**Your assignment:**
Give again, word for word, every line below from the one that has "of monomial fractions;" through the one that has "the right degree;", both included, and no others.

◇ ◇ ◇ ◇ ◇

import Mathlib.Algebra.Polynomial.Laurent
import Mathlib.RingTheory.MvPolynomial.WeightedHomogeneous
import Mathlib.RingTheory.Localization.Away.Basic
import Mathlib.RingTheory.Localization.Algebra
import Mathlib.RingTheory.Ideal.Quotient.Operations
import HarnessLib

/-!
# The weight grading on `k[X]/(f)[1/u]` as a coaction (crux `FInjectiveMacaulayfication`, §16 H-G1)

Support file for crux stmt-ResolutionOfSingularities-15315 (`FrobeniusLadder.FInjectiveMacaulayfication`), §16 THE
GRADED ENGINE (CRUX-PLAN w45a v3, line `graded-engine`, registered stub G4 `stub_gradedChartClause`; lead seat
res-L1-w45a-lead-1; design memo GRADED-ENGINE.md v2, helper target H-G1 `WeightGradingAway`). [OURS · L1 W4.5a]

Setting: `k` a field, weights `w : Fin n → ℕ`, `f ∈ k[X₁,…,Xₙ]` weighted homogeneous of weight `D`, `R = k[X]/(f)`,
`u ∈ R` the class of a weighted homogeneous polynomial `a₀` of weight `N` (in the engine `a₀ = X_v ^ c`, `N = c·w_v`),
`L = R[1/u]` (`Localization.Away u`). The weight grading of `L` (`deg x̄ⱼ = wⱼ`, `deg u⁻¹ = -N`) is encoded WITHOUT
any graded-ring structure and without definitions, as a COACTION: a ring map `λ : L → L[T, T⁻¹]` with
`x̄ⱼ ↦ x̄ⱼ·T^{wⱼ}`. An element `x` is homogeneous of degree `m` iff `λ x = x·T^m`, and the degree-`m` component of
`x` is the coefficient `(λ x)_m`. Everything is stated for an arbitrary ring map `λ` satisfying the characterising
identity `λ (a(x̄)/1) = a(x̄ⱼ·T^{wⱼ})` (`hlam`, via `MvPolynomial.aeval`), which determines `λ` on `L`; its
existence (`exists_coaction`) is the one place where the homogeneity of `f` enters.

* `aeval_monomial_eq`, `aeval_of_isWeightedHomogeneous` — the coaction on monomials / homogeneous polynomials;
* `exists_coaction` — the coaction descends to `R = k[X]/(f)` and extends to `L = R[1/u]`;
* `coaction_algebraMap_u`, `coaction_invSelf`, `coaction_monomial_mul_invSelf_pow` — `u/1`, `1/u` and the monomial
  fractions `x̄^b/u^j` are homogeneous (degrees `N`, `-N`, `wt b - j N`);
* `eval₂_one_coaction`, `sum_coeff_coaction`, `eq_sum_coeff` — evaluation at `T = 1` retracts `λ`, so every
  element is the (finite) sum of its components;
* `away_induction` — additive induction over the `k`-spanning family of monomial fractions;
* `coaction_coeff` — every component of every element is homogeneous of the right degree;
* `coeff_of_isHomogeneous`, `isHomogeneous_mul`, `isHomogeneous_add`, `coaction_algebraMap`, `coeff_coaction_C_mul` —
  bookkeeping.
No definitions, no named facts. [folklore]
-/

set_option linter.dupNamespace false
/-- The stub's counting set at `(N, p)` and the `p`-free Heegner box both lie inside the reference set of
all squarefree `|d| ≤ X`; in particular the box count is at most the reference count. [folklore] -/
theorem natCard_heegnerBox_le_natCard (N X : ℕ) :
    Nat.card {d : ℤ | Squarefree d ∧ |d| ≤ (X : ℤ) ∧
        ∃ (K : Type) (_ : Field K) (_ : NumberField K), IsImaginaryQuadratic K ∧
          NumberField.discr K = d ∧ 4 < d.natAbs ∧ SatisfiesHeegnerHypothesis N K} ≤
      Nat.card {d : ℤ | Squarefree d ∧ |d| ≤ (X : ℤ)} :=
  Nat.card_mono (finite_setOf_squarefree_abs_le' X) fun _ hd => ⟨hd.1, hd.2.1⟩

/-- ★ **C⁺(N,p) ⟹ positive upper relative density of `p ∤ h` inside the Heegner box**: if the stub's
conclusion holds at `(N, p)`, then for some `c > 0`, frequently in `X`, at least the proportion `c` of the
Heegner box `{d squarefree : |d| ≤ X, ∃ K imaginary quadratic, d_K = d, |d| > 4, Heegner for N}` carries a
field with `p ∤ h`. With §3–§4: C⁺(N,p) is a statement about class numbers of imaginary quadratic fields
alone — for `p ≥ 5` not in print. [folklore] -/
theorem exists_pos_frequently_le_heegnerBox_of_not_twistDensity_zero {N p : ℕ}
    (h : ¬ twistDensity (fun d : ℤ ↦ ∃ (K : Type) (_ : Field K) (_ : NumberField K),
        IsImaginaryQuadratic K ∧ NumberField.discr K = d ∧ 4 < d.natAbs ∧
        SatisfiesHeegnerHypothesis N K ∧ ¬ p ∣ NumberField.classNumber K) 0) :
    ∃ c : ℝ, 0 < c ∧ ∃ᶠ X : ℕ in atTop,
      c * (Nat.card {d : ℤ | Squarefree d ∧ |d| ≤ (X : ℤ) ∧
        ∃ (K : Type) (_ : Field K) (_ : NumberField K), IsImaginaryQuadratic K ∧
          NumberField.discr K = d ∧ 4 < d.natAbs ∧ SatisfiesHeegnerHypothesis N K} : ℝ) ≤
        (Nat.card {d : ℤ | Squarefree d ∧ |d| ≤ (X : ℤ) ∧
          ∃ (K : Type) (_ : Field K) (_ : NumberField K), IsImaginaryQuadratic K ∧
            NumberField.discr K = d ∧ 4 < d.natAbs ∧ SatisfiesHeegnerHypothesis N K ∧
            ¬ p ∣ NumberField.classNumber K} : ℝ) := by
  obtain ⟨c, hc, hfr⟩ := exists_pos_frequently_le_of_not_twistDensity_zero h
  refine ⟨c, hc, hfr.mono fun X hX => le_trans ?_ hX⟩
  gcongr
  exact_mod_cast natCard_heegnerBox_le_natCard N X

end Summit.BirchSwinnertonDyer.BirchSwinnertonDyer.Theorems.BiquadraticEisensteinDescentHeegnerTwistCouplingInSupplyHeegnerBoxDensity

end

◇ ◇ ◇ ◇ ◇

**Result:**
* `away_induction` — additive induction over the `k`-spanning family of monomial fractions;
* `coaction_coeff` — every component of every element is homogeneous of the right degree;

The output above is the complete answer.